Travels
During our time in the Ministry we had many opportunities to travel. We began early. At Windsor Hills we heard about an exchange program with a minister in another country. It involved exchanging houses, church responsibilities, and cars. We chose to go to Toronto, Canada. The children were very young, I remember holding baby Sally in my lap and driving with an ammonia bucket in the back seat for dirty dippers. I also remember Neel riding down the parsonage sidewalk on a tricycle. David’s sister Frances and a friend joined us in Canada. The minister we exchanged with was a little anxious about coming to the South. “Do they do lynching in Lynchburg, Virginia?” he asked. We assured him that Lynch was an old Virginia family name. On that trip we also visited Niagara Falls.
When we moved to Charlottesville we had the opportunity to take the Grand Tour of Europe led by Jerry Spidel. A memory of that trip is of a group from our church carrying balloons and signs who came to the Greyhound Bus Station to see us off. The other passengers looked the other way and tried to ignore the clamor. How thrilling it was to see London, Paris, Amsterdam, Madrid and Rome – all the great capitols.
New York, our next assignment, was a trip in itself.
We did two more exchanges both in England, one in Nottingham and one in Cornwall. In Nottingham we were in Robin Hood country and in Cornwall we were on the Seacoast.

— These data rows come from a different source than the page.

import Summits.ResolutionOfSingularities.ResolutionOfSingularities.Theorems.WildConesCampaignW46ThreefoldsCharTwoSplittingRegime
import Summits.ResolutionOfSingularities.ResolutionOfSingularities.Theorems.WildConesCampaignW46ThreefoldsCharTwoFamily

/-!
# [OURS · L1 W4.6, rung (ii) at p = 2] The SIDEWAYS EXIT: the Fermat cubic double point
# `z² = u₀³ + u₁³ + u₂³` (isolated, cleaned order 3) has an order-2-cleaned but NON-ISOLATED double point
# among its point-blow-up successors — the other side of the dichotomy is inhabited, over EVERY field of
# characteristic 2

Cell res-hironaka (LADDER-RESOLUTION rung L, D-0089), slot W4.6, seat res-L1-s46-pv-4 (gen 2); host route
`WildCones`, crux `ClassicalRegimes` (stmt-ResolutionOfSingularities-16884). Companion (non-vacuity / boundary
marker) of `…CharTwoSplittingRegime` (p479260): its dichotomy `threefold_isol_step_iff_ordP` says that an
isolated double state whose successor is a double point has an ISOLATED successor iff the state is order-2
cleaned. The order-2-cleaned side is inhabited by the family `z² = u₀u₁ + u₂^(2j+1)` (p470498). THIS file
inhabits the other side: an ISOLATED double point of cleaned order `3` with a double-point successor, which is
then (by the dichotomy) NOT isolated — the forced (point-blow-up) regime is left SIDEWAYS, into a curve of
double points, where the typed procedure must choose one-dimensional centres: outside route WildCones'
dynamics and outside rung (ii)@p=2 as banked by this seat. HONEST BOUNDARY of the rung, kernel-checked.

HONEST FRAMING. Everything here is OURS: theorems about route WildCones' own typed point-blow-up dynamics
(`Theorems/WildConesClassicalRegimesDefs.lean`). NOTHING here is a statement of H. Hironaka's manuscript
[Hironaka2017]; no FACT-LIST premise. AI review is weaker than expert review.

THE EXAMPLE (any field `κ` of characteristic `2`). `a = u₀³ + u₁³ + u₂³`: cleaned (no square monomials),
multiplicity two, NOT order-2 cleaned (no quadratic monomial), ISOLATED (`∂a = (u₀², u₁², u₂²) ⊇ 𝔪⁴`, the
cone over the smooth Fermat cubic; `μ = 8`). Blow up, chart `u₀`, translate to the point `u₁ = 1, u₂ = 0` of
the exceptional plane (a point of the Fermat cubic): `a∘Φ = u₀³(1 + (u₁+1)³ + u₂³) = u₀² · G` with
`G = u₀u₁ + u₀u₁² + u₀u₁³ + u₀u₂³` (characteristic two!), unchanged by cleaning: a double point (`MultP`),
order-2 cleaned (`u₀u₁`), and — by the dichotomy — NOT isolated (indeed `G = u₀ · (…)` is singular along a
curve).

* `coeff_fermat`, `fermat_coeff_eq_zero_of_even`, `multP_of_ser_eq_fermat`, `not_ordP_of_ser_eq_fermat`,
  `pderiv_fermat`, `maximalIdeal_pow_four_le_span_sq`, `isol_of_ser_eq_fermat` — the start state.
* `subst_blowFam_fermat`, `coeff_fermatStep`, `ser_step_of_ser_eq_fermat`, `multP_step_fermat`,
  `ordP_step_fermat`, `not_isol_step_fermat` — the step.
* `threefold_exists_sidewaysExit` — THE WITNESS: `∃ c i τ, Isol c ∧ MultP c ∧ ¬ OrdP c ∧ MultP c' ∧ OrdP c' ∧
  ¬ Isol c'` for `c' = step i τ c`, over every field of characteristic `2`.
-/

noncomputable section

-- single-problem summit: the doubled namespace component `ResolutionOfSingularities` is forced
set_option linter.dupNamespace false

open scoped BigOperators Classical

open MvPowerSeries IsLocalRing

open Literature.AlgebraicGeometry.Resolution

namespace Summit.ResolutionOfSingularities.ResolutionOfSingularities.Theorems

namespace CampaignW46.ThreefoldsCharTwo

open WildCones WildCones.MuDropCharTwoOrdP

variable {κ : Type} [Field κ]

/-! ## The Fermat cubic `u₀³ + u₁³ + u₂³` as a cleaned state -/

/-- Coefficients of `X₀³ + X₁³ + X₂³`. [folklore] -/
theorem coeff_fermat (A : Fin 3 →₀ ℕ) :
    coeff A ((X 0 ^ 3 + X 1 ^ 3 + X 2 ^ 3 : MvPowerSeries (Fin 3) κ)) =
      (if A = Finsupp.single 0 3 then 1 else 0) + (if A = Finsupp.single 1 3 then 1 else 0) +
        (if A = Finsupp.single 2 3 then 1 else 0) := by
  rw [map_add, map_add, X_pow_eq, X_pow_eq, X_pow_eq, coeff_monomial, coeff_monomial, coeff_monomial]

/-- `X₀³ + X₁³ + X₂³` has no monomial with all exponents even (cleaning fixes it). [folklore] -/
theorem fermat_coeff_eq_zero_of_even (A : Fin 3 →₀ ℕ) (hA : ∀ j, 2 ∣ A j) :
    coeff A ((X 0 ^ 3 + X 1 ^ 3 + X 2 ^ 3 : MvPowerSeries (Fin 3) κ)) = 0 := by
  rw [coeff_fermat]
  have h : ∀ s : Fin 3, A ≠ Finsupp.single s 3 := by
    rintro s rfl
    have := hA s
    rw [Finsupp.single_eq_same] at this
    omega
  rw [if_neg (h 0), if_neg (h 1), if_neg (h 2), add_zero, add_zero]

/-- `X₀³ + X₁³ + X₂³ ≠ 0`. [folklore] -/
theorem fermat_ne_zero : (X 0 ^ 3 + X 1 ^ 3 + X 2 ^ 3 : MvPowerSeries (Fin 3) κ) ≠ 0 := by
  intro h
  have h1 := congrArg (coeff (Finsupp.single (0 : Fin 3) 3)) h
  rw [coeff_fermat, if_pos rfl, map_zero] at h1
  have h01 : (Finsupp.single (0 : Fin 3) 3 : Fin 3 →₀ ℕ) ≠ Finsupp.single 1 3 := by
    intro h'; have := DFunLike.congr_fun h' 0; simp at this
  have h02 : (Finsupp.single (0 : Fin 3) 3 : Fin 3 →₀ ℕ) ≠ Finsupp.single 2 3 := by
    intro h'; have := DFunLike.congr_fun h' 0; simp at this
  rw [if_neg h01, if_neg h02, add_zero, add_zero] at h1
  exact one_ne_zero h1

/-- `ord (X₀³ + X₁³ + X₂³) ≥ 3`. [folklore] -/
theorem three_le_order_fermat :
    ((3 : ℕ) : ℕ∞) ≤ ((X 0 ^ 3 + X 1 ^ 3 + X 2 ^ 3 : MvPowerSeries (Fin 3) κ)).order := by
  refine nat_le_order fun d hd => ?_
  rw [coeff_fermat]
  have h : ∀ s : Fin 3, d ≠ Finsupp.single s 3 := by
    rintro s rfl
    rw [Finsupp.degree_single] at hd
    omega
  rw [if_neg (h 0), if_neg (h 1), if_neg (h 2), add_zero, add_zero]

/-- [OURS · L1 W4.6] A state with cleaned series `u₀³ + u₁³ + u₂³` is a double point (`MultP`: non-zero of
order `≥ 2`). [folklore] -/
theorem multP_of_ser_eq_fermat {c : (Fin 3 → ℕ) → κ}
    (hc : ser 2 3 κ c = X 0 ^ 3 + X 1 ^ 3 + X 2 ^ 3) : MultP 2 3 κ c := by
  rw [multP_iff_ser, hc]
  refine ⟨fermat_ne_zero, le_trans ?_ three_le_order_fermat⟩
  exact_mod_cast (by norm_num : (2 : ℕ) ≤ 3)

/-- [OURS · L1 W4.6] A state with cleaned series `u₀³ + u₁³ + u₂³` is NOT order-2 cleaned (no quadratic
monomial at all). [folklore] -/
theorem not_ordP_of_ser_eq_fermat {c : (Fin 3 → ℕ) → κ}
    (hc : ser 2 3 κ c = X 0 ^ 3 + X 1 ^ 3 + X 2 ^ 3) : ¬ OrdP 2 3 κ c := by
  rw [ordP_two_iff_exists_pair]
  rintro ⟨j, l, -, hq⟩
  apply hq
  rw [hc, coeff_fermat]
  have h : ∀ s : Fin 3, (Finsupp.single j 1 + Finsupp.single l 1 : Fin 3 →₀ ℕ) ≠ Finsupp.single s 3 := by
    intro s h'
    have := congrArg Finsupp.degree h'
    rw [map_add, Finsupp.degree_single, Finsupp.degree_single, Finsupp.degree_single] at this
    omega
  rw [if_neg (h 0), if_neg (h 1), if_neg (h 2), add_zero, add_zero]

/-- In characteristic two, `∂ₛ (X₀³ + X₁³ + X₂³) = Xₛ²` (`3 = 1`). [folklore] -/
theorem pderiv_fermat [CharP κ 2] (s : Fin 3) :
    MvPowerSeries.pderiv s ((X 0 ^ 3 + X 1 ^ 3 + X 2 ^ 3 : MvPowerSeries (Fin 3) κ)) = X s ^ 2 := by
  have h3 : (3 : MvPowerSeries (Fin 3) κ) = 1 := by
    rw [show (3 : MvPowerSeries (Fin 3) κ) = 2 + 1 by norm_num, ← map_ofNat (C : κ →+* _) 2,
      CharTwo.two_eq_zero, map_zero, zero_add]
  rw [map_add, map_add, Derivation.leibniz_pow, Derivation.leibniz_pow, Derivation.leibniz_pow,
    MvPowerSeries.pderiv_X, MvPowerSeries.pderiv_X, MvPowerSeries.pderiv_X]
  fin_cases s <;> simp [smul_eq_mul, h3]

/-- `𝔪⁴ ≤ (X₀², X₁², X₂²)` in `κ⟦X₀,X₁,X₂⟧`: a monomial of degree `4` in three variables has some
exponent `≥ 2`. [folklore] -/
theorem maximalIdeal_pow_four_le_span_sq :
    maximalIdeal (MvPowerSeries (Fin 3) κ) ^ 4 ≤
      Ideal.span (Set.range fun s : Fin 3 => (X s : MvPowerSeries (Fin 3) κ) ^ 2) := by
  rw [Literature.RingTheory.MvPowerSeries.Jets.maximalIdeal_pow_eq_span_monomial, Ideal.span_le]
  rintro _ ⟨e, he, rfl⟩
  -- some exponent is `≥ 2`
  obtain ⟨s, hs⟩ : ∃ s : Fin 3, 2 ≤ e s := by
    by_contra h
    push Not at h
    have hsum : e.degree = e 0 + e 1 + e 2 := by
      rw [degree_eq_sum_univ, Fin.sum_univ_three]
    have := h 0; have := h 1; have := h 2
    change e.degree = 4 at he
    omega
  have hdec : (monomial e (1 : κ) : MvPowerSeries (Fin 3) κ) =
      monomial (e - Finsupp.single s 2) (1 : κ) * X s ^ 2 := by
    rw [X_pow_eq, monomial_mul_monomial, one_mul, tsub_add_cancel_of_le]
    intro t
    by_cases hts : t = s
    · subst hts; rwa [Finsupp.single_eq_same]
    · rw [Finsupp.single_apply, if_neg (Ne.symm hts)]; exact Nat.zero_le _
  change (monomial e (1 : κ) : MvPowerSeries (Fin 3) κ) ∈ _
  rw [hdec]
  exact Ideal.mul_mem_left _ _ (Ideal.subset_span ⟨s, rfl⟩)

We enjoyed trying to adjust to new ways of shopping, driving on the wrong side of the road, and using different words, for example “garden” instead of “yard”, “loo” instead of “bathroom”, “boot” instead of “trunk”, etc. We were in the Washington DC area when we took these trips (Epiphany and Walker Chapel) Mother went with us to Cornwall.
After our exchange in Cornwall we went to Germany and took a boat trip down the Rhine River, viewing castles and visiting wine cellars. Mother especially enjoyed the wine tasting!

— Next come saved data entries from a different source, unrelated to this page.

/-- LOWER over `ℚ` on the cyclic-torsion cell: `ord₂ #Ш_an(W) ≤ ord₂ #Ш(W)`. -/
def CyclicLowerHalfOverQAtTwo : Prop :=
  ∀ (W : WeierstrassCurve ℚ) [W.IsElliptic] [W.IsGloballyMinimal],
    ¬ W.HasCM → W.analyticRank = 1 → (¬ ∀ P : W.toAffine.Point, 2 • P = 0 → P = 0) →
    HasCyclicRationalTwoTorsion W → MissingLowerBoundAt W 2

/-- **CYC ⟺ UPPER_ℚ ∧ LOWER_ℚ** modulo GZK only (kernel): `BSD₂(W)` is the conjunction of its two inequalities. -/
theorem cyc_iff_halvesOverQ (hGZK : rank_eq_analyticRank_of_analyticRank_le_one) :
    CyclicTwoTorsionRankOneAtTwo ↔ CyclicUpperHalfOverQAtTwo ∧ CyclicLowerHalfOverQAtTwo := by
  constructor
  · intro hcyc
    refine ⟨fun W _ _ hcm hr hT hc ↦ ?_, fun W _ _ hcm hr hT hc ↦ ?_⟩
    · obtain ⟨-, hfin⟩ := hGZK W hr.le
      haveI : Finite W.sha := hfin
      exact (lower_and_upper_of_missingPPartAt W 2 (missingPPartAt_of_bsdp W 2 (hcyc W hcm hr hT hc))).2
    · obtain ⟨-, hfin⟩ := hGZK W hr.le
      haveI : Finite W.sha := hfin
      exact (lower_and_upper_of_missingPPartAt W 2 (missingPPartAt_of_bsdp W 2 (hcyc W hcm hr hT hc))).1
  · rintro ⟨hU, hL⟩ W _ _ hcm hr hT hc
    exact bsdp_of_missingPPartAt W 2 hGZK hr.le
      (missingPPartAt_of_lower_of_upper W 2 (hL W hcm hr hT hc) (hU W hcm hr hT hc))

/-- The one-sided descent iffs on the canonical model with Milne discharged and the twin taken from WALL (any Heegner-or-not
imaginary quadratic `K` with rank-zero twin): `MissingUpperBoundAt W 2 ↔ MissingUpperBoundOverCAt (W.baseChange K) 2`, dually. -/
theorem halves_iff_overC_of_wall
    (hW : WallGoodOrdinaryRankZeroAtTwo ∧ WallMultiplicativeRankZeroAtTwo ∧ WallSupersingularRankZeroAtTwo ∧
      WallAdditiveRankZeroAtTwo)
    (hGZK : rank_eq_analyticRank_of_analyticRank_le_one) (hmod : hasEntireLFunction_rat)
    (hMilneC : Milne1972.bsdQuotient_baseChange_quadratic_anyModel)
    (W : WeierstrassCurve ℚ) [W.IsElliptic] [W.IsGloballyMinimal] (hcm : ¬ W.HasCM) (hr : W.analyticRank = 1)
    (K : Type) [Field K] [NumberField K] (hK : IsImaginaryQuadratic K)
    (hrd0 : (W.quadraticTwist (NumberField.discr K : ℚ)).analyticRank = 0) :
    (MissingUpperBoundAt W 2 ↔ MissingUpperBoundOverCAt (W.baseChange K) 2) ∧
      (MissingLowerBoundAt W 2 ↔ MissingLowerBoundOverCAt (W.baseChange K) 2) := by
  obtain ⟨hOrd, hMult, hSS, hAdd⟩ := hW
  obtain ⟨h2, -⟩ := id hK
  obtain ⟨Wd, _, _, hWd, hrd, hBd⟩ := exists_minimalTwin_bsdp_of_wall hOrd hMult hSS hAdd W hcm K hrd0
  haveI : (W.baseChange K).IsElliptic := by rw [baseChange]; infer_instance
  have hV : ∃ C : VariableChange K, C • W.baseChange K = W.baseChange K := ⟨1, one_smul _ _⟩
  obtain ⟨-, hfinW⟩ := hGZK W hr.le
  obtain ⟨-, hfinD⟩ := hGZK Wd (hrd.trans_le zero_le_one)
  obtain ⟨hshaK, hWR⟩ := hMilneC W K h2 Wd hWd (W.baseChange K) hV hfinW hfinD
  exact ⟨missingUpperBoundAt_iff_overC W 2 K Wd (W.baseChange K) hmod h2 hWd hV hfinW hfinD hshaK hWR hBd,
    missingLowerBoundAt_iff_overC W 2 K Wd (W.baseChange K) hmod h2 hWd hV hfinW hfinD hshaK hWR hBd⟩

It was while living in Lynchburg that the idea of going to Scotland emerged. Many of the Happy Hikers had been there and said it was a wonderful place to hike. We rented a car and drove through vivid green landscapes, stopping at a small hotel right on the shore of Loc Ness. Though I saw intriguing shadows in the water I never saw the Monster. In Edinburgh we visited the castle, took the Ghost tour, and met many locals named Gattis.

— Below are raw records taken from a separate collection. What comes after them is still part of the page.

import Summits.MatrixMultiplication.MatrixMultiplication.Theorems.AbelianSTPPCensusTALin1700Data3

/-!
# T_A/1700 certificate: kernel evaluation, volumes `162 … 277`

Cell mm-stpp (rung F-M1), T_A/1700 = «no abelian STPP host of order `≤ 1700` beats `τ = 2.371`»; checker in `AbelianSTPPCensusTALin1700Defs.lean`,
checkpoint states in `…TALin1700Data1/2/3.lean`.  `decide` with kernel reduction (standard axioms; no `native_decide`); at most `150` sorted
candidate shapes per segment (× 500 orders) and `Elab.async false` — the safe size at the gate (cf. the T_A/1200 chain).  Each segment
recomputes the next checkpoint from the previous one and checks every sorted candidate shape of its volumes at every order `1201 … 1700`; consumed
by `TALin1700.seg_sound` / `TALin1700.loopL_sound` in `AbelianSTPPCensusLeafTA1700Closed.lean`.
WHAT THIS IS NOT: arithmetic on shape lists only; no statement about STPP families or `ω`.
-/

set_option linter.dupNamespace false
set_option autoImplicit false
set_option Elab.async false

namespace Summit.MatrixMultiplication.MatrixMultiplication.Theorems.TALin1700

set_option maxHeartbeats 0 in
/-- Segment `162 … 191` (136 sorted shapes): from `st161` the loop reaches `st191`, all checks at orders `1201 … 1700` passing. [original] -/
theorem sg162 : loopL 1201 500 30 162 st161 = (true, st191) := by decide +kernel

set_option maxHeartbeats 0 in
/-- Segment `192 … 219` (141 sorted shapes): from `st191` the loop reaches `st219`, all checks at orders `1201 … 1700` passing. [original] -/
theorem sg192 : loopL 1201 500 28 192 st191 = (true, st219) := by decide +kernel

set_option maxHeartbeats 0 in
/-- Segment `220 … 249` (150 sorted shapes): from `st219` the loop reaches `st249`, all checks at orders `1201 … 1700` passing. [original] -/
theorem sg220 : loopL 1201 500 30 220 st219 = (true, st249) := by decide +kernel

set_option maxHeartbeats 0 in
/-- Segment `250 … 277` (149 sorted shapes): from `st249` the loop reaches `st277`, all checks at orders `1201 … 1700` passing. [original] -/
theorem sg250 : loopL 1201 500 28 250 st249 = (true, st277) := by decide +kernel

end Summit.MatrixMultiplication.MatrixMultiplication.Theorems.TALin1700
/-- **A rational `Σ²` propagates to every admissible multiple.** If `Σ²_E(P) = r ∈ ℚ` at an
admissible `P` (the event C4 excludes), then `Σ²_E(nP) ∈ ℚ` at every admissible multiple
`nP = (x', y')` (`U(nP) = ±U(P)^{n²}` with `U(P) = r/den x ∈ ℚ`). [cite: SteinWuthrich2013, §4.2] -/
theorem exists_ratCast_eq_tateSigmaValueSq_nsmul [W.IsElliptic] [W.IsGloballyMinimal]
    (hW : Mult W 3) {q : ℚ_[3]} (hq : ‖q‖ < 1) {Dh : PAdicHeightData W 3}
    (hDh : IsMultCanonical Dh q) {x y : ℚ} {h : W.toAffine.Nonsingular x y}
    (hadm : W.IsAdmissible 3 (.some x y h)) {n : ℕ} {x' y' : ℚ}
    {h' : W.toAffine.Nonsingular x' y'}
    (hmul : n • (.some x y h : W.toAffine.Point) = .some x' y' h')
    (hadm' : W.IsAdmissible 3 (.some x' y' h')) {r : ℚ}
    (hr : tateSigmaValueSq W 3 q x y = (r : ℚ_[3])) :
    ∃ r' : ℚ, tateSigmaValueSq W 3 q x' y' = (r' : ℚ_[3]) := by
  have hd' : ((x'.den : ℚ) : ℚ_[3]) ≠ 0 := by exact_mod_cast x'.den_nz
  rcases tateSigmaValueSq_div_den_nsmul hW hq hDh hadm hmul hadm' with hU | hU
  · refine ⟨(r / x.den) ^ (n ^ 2) * x'.den, ?_⟩
    rw [div_eq_iff hd'] at hU
    rw [hU, hr]
    push_cast
    ring
  · refine ⟨-(r / x.den) ^ (n ^ 2) * x'.den, ?_⟩
    rw [div_eq_iff hd'] at hU
    rw [hU, hr]
    push_cast
    ring

/-- `Σ²_E(P) ∈ ℚ̄ ⟺ U(P) ∈ ℚ̄` (`den x(P) ∈ ℚˣ`). [folklore] -/
theorem isAlgebraic_tateSigmaValueSq_iff_div_den (W : WeierstrassCurve ℚ) (q : ℚ_[3]) (x y : ℚ) :
    IsAlgebraic ℚ (tateSigmaValueSq W 3 q x y) ↔
      IsAlgebraic ℚ (tateSigmaValueSq W 3 q x y / ((x.den : ℚ) : ℚ_[3])) := by
  have hd : ((x.den : ℚ) : ℚ_[3]) ≠ 0 := by exact_mod_cast x.den_nz
  have hda : IsAlgebraic ℚ ((x.den : ℚ) : ℚ_[3]) := by
    simpa using isAlgebraic_algebraMap (R := ℚ) (A := ℚ_[3]) (x.den : ℚ)
  constructor
  · intro hS
    exact hS.mul (IsAlgebraic.inv_iff.mpr hda)
  · intro hU
    have : tateSigmaValueSq W 3 q x y =
        tateSigmaValueSq W 3 q x y / ((x.den : ℚ) : ℚ_[3]) * ((x.den : ℚ) : ℚ_[3]) := by
      rw [div_mul_cancel₀ _ hd]
    rw [this]
    exact hU.mul hda

/-- **C4⁺ is constant along multiple-chains.** Same setting as the quadratic law: `Σ²_E(nP) ∈ ℚ̄ ⟺
Σ²_E(P) ∈ ℚ̄` (`U(nP) = ±U(P)^{n²}`, `n ≠ 0` because `nP` is affine; `IsAlgebraic.of_pow`). So the
strong form `TateSigmaTranscendentalAtThree` holds at an admissible point iff it holds at any of its
admissible multiples. [cite: Bertrand1982, Cor. 2, Problème 1] [cite: SteinWuthrich2013, §4.2] -/
theorem isAlgebraic_tateSigmaValueSq_nsmul_iff [W.IsElliptic] [W.IsGloballyMinimal] (hW : Mult W 3)
    {q : ℚ_[3]} (hq : ‖q‖ < 1) {Dh : PAdicHeightData W 3} (hDh : IsMultCanonical Dh q)
    {x y : ℚ} {h : W.toAffine.Nonsingular x y} (hadm : W.IsAdmissible 3 (.some x y h)) {n : ℕ}
    {x' y' : ℚ} {h' : W.toAffine.Nonsingular x' y'}
    (hmul : n • (.some x y h : W.toAffine.Point) = .some x' y' h')
    (hadm' : W.IsAdmissible 3 (.some x' y' h')) :
    IsAlgebraic ℚ (tateSigmaValueSq W 3 q x' y') ↔ IsAlgebraic ℚ (tateSigmaValueSq W 3 q x y) := by
  have hn : 0 < n ^ 2 := by
    rcases Nat.eq_zero_or_pos n with rfl | hn
    · rw [zero_nsmul] at hmul
      cases hmul
    · positivity
  rw [isAlgebraic_tateSigmaValueSq_iff_div_den W q x' y', isAlgebraic_tateSigmaValueSq_iff_div_den W q x y]
  rcases tateSigmaValueSq_div_den_nsmul hW hq hDh hadm hmul hadm' with hU | hU <;> rw [hU]
  · exact ⟨fun hA ↦ hA.of_pow hn, fun hA ↦ hA.pow _⟩
  · refine ⟨fun hA ↦ ?_, fun hA ↦ (hA.pow _).neg⟩
    have := hA.neg
    rw [neg_neg] at this
    exact this.of_pow hn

We made two trips to Greece, once while Neel was studying at Athens. Later David and I took a cruise around the Greek Isles ending in Ephesus. I marveled at the classic, white houses we saw on the cruise and regretted that I missed the land tour of Crete. I was not feeling well and at Rhodes a doctor in a tall hat, came to my cabin to check me out. “Pardon me, Madam” he said as he lifted my skirt and gave me a pain shot. On the second trip we (Neel, Candace, David and I) went to the Isle of Aegina and sat on the steps of an ancient temple looking down on a small fishing villiage.
Having the family with us on these trips made them especially meaningful.